### Provided data
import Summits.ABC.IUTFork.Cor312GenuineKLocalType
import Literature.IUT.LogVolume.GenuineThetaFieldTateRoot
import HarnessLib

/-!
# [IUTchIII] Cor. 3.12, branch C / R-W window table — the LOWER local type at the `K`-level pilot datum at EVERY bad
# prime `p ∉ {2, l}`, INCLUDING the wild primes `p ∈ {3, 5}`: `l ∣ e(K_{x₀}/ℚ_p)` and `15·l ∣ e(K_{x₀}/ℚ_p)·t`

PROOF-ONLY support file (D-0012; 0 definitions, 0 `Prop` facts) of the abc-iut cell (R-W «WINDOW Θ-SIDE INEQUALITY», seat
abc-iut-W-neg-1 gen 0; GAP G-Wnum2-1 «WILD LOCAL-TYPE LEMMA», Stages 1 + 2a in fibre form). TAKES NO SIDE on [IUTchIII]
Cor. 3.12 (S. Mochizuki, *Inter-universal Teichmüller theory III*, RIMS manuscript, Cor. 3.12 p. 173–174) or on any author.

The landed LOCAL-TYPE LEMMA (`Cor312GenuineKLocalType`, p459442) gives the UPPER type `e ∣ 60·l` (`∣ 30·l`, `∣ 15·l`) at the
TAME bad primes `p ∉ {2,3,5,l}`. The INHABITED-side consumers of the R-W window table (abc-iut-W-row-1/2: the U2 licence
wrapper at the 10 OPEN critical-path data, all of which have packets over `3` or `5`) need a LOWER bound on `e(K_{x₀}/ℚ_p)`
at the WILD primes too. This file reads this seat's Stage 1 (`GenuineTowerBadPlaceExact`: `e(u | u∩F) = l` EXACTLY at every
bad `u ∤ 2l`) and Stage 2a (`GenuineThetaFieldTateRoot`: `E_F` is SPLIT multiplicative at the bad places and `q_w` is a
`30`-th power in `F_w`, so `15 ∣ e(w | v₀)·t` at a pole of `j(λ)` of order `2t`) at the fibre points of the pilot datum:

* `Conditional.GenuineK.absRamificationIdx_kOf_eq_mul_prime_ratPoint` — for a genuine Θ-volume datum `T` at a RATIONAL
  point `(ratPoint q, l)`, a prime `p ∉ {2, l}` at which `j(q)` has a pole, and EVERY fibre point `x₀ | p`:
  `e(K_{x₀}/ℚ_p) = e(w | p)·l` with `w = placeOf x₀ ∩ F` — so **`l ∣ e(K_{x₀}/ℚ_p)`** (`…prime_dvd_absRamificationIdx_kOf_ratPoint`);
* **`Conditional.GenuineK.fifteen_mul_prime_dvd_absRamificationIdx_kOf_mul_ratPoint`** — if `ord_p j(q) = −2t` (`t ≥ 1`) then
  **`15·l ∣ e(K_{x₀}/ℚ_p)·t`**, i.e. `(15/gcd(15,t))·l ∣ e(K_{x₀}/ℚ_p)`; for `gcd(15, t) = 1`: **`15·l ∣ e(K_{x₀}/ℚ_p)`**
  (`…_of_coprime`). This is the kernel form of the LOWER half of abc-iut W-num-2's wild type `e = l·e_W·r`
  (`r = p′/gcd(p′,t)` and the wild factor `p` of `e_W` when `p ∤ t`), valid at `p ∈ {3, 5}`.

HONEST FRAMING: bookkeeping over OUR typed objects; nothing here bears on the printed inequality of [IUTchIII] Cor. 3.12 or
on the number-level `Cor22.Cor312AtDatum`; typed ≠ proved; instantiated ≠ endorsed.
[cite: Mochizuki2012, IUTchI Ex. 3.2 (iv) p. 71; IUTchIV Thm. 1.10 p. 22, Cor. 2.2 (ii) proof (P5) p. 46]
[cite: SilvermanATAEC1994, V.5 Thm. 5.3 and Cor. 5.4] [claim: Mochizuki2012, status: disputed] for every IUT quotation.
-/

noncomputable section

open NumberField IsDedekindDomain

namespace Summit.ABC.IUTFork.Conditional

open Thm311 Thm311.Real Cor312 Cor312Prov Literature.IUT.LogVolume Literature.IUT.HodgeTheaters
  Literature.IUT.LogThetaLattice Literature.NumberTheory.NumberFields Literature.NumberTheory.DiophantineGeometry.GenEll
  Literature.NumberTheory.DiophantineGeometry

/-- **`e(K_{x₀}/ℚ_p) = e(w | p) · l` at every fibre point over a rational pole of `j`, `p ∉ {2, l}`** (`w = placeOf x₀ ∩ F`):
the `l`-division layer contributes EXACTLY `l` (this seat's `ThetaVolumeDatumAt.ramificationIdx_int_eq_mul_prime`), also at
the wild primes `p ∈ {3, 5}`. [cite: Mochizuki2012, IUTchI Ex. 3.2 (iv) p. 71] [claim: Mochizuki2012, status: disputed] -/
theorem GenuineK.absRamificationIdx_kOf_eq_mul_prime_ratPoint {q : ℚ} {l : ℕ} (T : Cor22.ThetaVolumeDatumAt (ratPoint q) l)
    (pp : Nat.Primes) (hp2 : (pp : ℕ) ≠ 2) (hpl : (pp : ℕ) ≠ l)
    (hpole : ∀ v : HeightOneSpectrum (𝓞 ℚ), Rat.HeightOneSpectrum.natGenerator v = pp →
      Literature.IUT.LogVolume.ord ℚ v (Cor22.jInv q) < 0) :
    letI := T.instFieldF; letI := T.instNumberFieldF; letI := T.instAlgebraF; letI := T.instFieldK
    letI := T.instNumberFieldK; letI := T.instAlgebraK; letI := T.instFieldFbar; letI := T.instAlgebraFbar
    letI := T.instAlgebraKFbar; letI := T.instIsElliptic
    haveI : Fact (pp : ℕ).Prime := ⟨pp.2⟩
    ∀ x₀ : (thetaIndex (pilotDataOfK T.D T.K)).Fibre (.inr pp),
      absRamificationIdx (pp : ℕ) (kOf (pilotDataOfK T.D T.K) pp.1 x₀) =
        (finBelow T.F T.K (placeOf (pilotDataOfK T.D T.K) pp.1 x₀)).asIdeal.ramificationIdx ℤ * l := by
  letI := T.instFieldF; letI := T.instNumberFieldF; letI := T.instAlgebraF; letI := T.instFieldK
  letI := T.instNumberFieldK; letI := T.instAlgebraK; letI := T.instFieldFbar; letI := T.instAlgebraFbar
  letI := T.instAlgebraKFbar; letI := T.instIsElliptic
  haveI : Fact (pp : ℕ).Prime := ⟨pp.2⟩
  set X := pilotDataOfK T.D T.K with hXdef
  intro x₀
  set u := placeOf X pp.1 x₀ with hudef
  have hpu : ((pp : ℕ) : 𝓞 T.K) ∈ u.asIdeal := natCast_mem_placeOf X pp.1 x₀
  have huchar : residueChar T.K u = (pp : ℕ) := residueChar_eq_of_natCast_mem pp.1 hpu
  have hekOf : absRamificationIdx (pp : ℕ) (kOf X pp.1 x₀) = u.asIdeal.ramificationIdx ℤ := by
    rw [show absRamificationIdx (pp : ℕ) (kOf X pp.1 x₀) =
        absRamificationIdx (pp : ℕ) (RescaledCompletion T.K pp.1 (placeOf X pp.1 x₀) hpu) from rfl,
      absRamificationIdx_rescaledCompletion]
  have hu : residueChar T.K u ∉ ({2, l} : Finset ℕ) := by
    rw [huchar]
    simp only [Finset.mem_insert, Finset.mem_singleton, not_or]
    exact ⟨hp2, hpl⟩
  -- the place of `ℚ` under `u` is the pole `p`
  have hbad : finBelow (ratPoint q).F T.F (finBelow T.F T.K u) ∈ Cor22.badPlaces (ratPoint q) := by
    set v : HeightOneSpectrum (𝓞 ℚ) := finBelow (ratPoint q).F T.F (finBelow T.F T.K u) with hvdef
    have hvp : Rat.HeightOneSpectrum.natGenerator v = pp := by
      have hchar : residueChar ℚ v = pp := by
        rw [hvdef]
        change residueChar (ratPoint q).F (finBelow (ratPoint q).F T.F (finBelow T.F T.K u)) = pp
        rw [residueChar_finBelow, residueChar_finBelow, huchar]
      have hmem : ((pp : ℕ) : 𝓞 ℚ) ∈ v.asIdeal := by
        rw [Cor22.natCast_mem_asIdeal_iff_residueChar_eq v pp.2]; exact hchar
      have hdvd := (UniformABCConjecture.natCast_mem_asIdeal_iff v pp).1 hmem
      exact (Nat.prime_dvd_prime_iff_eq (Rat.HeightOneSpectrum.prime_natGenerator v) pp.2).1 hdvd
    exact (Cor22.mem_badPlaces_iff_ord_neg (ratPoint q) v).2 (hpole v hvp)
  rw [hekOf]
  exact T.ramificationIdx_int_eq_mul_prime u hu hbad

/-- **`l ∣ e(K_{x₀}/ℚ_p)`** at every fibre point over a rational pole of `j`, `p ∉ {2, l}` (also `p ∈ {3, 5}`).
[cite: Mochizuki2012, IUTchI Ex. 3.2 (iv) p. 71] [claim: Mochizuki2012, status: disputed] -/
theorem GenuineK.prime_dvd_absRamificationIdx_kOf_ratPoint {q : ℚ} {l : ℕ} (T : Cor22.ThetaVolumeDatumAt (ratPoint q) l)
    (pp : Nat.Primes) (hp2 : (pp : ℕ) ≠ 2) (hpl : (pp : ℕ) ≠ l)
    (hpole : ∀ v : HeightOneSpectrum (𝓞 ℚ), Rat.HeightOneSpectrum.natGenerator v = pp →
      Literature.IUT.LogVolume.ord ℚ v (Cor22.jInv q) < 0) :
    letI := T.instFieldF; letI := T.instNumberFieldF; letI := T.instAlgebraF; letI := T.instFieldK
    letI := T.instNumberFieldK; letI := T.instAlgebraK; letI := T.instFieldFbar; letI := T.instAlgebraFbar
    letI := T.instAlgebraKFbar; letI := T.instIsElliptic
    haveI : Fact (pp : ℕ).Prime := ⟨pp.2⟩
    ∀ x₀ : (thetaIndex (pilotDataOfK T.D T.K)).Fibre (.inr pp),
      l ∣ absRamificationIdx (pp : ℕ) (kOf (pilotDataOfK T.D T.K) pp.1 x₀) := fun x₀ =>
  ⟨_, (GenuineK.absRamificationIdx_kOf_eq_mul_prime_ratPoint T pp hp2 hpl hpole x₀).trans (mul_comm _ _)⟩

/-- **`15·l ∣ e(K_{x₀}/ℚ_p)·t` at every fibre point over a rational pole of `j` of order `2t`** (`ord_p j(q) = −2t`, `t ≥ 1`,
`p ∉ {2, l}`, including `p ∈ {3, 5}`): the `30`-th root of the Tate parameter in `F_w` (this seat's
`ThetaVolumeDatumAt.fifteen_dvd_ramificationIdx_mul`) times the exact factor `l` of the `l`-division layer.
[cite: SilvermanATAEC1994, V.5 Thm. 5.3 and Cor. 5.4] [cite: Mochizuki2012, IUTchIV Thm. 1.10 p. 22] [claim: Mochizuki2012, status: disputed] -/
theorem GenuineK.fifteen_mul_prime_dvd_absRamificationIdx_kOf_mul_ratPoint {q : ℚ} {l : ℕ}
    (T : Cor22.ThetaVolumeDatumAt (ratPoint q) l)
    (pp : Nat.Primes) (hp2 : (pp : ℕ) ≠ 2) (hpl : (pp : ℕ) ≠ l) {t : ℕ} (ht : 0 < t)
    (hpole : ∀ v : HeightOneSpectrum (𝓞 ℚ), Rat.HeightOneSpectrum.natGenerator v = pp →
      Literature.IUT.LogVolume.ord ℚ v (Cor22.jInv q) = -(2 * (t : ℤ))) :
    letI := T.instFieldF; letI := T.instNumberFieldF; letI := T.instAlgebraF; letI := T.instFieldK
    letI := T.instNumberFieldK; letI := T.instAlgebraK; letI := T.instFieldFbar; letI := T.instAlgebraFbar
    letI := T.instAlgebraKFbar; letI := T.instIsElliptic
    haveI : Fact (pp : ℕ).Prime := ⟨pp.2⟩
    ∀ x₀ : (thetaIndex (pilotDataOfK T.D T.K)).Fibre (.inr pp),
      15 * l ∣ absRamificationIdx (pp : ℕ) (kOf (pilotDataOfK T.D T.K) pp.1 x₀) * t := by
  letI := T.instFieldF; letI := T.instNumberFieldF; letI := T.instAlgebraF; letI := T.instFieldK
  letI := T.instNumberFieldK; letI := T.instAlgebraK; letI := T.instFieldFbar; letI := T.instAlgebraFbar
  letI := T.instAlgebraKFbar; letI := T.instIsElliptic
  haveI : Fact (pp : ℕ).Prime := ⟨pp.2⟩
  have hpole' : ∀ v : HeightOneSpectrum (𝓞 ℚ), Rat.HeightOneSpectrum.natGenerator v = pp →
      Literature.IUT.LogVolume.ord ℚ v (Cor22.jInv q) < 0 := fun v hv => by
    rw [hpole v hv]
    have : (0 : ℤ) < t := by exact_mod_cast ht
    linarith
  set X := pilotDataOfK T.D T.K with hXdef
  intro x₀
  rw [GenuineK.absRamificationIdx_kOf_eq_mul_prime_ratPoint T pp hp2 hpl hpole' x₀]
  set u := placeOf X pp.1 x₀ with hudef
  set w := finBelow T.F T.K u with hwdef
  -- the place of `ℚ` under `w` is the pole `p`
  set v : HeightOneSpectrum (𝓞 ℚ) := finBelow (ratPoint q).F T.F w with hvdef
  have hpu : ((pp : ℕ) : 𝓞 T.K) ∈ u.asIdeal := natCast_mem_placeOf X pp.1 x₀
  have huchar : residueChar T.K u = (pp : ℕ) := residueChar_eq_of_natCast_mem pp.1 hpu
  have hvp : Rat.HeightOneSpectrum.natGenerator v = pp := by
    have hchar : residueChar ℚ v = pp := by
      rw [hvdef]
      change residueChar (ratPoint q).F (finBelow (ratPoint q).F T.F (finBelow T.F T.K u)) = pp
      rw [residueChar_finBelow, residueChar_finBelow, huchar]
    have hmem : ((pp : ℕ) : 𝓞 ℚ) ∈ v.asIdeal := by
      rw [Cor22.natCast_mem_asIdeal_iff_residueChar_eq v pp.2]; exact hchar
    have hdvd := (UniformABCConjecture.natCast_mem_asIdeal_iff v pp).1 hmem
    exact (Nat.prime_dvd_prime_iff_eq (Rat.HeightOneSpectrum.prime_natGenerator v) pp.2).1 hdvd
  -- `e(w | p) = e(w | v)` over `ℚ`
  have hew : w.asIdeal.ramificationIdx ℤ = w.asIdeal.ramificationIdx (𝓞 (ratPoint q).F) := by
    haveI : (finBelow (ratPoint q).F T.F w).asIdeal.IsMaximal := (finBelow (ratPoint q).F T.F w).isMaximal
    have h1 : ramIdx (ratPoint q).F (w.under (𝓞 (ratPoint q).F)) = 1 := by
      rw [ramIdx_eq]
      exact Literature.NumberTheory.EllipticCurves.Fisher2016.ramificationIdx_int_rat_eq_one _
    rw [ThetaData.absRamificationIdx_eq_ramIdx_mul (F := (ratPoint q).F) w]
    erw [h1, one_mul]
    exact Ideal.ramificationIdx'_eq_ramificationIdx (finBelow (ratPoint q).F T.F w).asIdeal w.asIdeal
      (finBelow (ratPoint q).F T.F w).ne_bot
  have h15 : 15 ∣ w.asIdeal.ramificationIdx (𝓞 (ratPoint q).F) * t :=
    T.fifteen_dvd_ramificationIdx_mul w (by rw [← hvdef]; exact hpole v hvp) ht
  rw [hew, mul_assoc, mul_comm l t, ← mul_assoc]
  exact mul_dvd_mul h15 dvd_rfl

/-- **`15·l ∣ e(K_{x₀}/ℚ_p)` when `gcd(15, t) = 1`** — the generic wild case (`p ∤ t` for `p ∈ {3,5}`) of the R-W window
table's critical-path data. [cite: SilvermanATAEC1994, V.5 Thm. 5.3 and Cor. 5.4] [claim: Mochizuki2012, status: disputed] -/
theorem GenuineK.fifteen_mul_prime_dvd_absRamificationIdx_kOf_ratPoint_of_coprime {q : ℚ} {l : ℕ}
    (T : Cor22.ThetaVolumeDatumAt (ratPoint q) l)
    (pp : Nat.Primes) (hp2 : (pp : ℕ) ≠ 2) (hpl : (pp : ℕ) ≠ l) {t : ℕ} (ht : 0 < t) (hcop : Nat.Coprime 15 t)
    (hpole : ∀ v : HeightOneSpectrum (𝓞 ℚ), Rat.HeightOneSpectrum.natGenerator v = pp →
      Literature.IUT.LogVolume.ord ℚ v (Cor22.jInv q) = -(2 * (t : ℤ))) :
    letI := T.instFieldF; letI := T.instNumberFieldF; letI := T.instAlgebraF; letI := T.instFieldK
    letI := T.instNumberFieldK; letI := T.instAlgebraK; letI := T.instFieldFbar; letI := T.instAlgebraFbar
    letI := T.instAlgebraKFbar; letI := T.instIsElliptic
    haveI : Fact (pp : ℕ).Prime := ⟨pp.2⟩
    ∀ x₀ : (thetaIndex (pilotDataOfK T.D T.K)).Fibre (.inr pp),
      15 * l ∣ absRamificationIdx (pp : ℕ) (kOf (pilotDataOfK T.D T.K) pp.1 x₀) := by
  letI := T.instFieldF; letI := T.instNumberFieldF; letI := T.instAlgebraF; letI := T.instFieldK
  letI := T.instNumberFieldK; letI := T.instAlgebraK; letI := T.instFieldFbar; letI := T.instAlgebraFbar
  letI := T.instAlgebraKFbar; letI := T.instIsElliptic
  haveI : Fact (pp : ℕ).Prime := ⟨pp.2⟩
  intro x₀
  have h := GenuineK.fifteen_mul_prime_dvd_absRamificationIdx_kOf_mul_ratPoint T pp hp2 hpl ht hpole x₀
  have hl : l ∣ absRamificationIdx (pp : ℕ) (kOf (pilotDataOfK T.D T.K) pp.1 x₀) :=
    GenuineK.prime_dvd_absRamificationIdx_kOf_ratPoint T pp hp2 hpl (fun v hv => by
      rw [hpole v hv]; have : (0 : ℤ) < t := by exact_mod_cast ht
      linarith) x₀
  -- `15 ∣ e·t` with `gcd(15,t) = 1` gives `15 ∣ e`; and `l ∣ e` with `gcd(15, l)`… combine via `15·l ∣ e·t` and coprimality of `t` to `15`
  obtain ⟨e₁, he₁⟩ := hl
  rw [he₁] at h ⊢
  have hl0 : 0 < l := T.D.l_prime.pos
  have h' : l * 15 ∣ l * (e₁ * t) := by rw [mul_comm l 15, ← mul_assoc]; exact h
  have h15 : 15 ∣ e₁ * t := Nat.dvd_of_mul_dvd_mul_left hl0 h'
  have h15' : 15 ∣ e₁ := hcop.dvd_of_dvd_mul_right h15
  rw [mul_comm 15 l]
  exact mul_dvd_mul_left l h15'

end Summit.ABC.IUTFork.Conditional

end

### Instructions to follow
Beginning at the first line of the records, give again each line exactly as written, ending with the line that contains "PROOF-ONLY support file".

### Solution below
import Summits.ABC.IUTFork.Cor312GenuineKLocalType
import Literature.IUT.LogVolume.GenuineThetaFieldTateRoot
import HarnessLib

/-!
# [IUTchIII] Cor. 3.12, branch C / R-W window table — the LOWER local type at the `K`-level pilot datum at EVERY bad
# prime `p ∉ {2, l}`, INCLUDING the wild primes `p ∈ {3, 5}`: `l ∣ e(K_{x₀}/ℚ_p)` and `15·l ∣ e(K_{x₀}/ℚ_p)·t`

PROOF-ONLY support file (D-0012; 0 definitions, 0 `Prop` facts) of the abc-iut cell (R-W «WINDOW Θ-SIDE INEQUALITY», seat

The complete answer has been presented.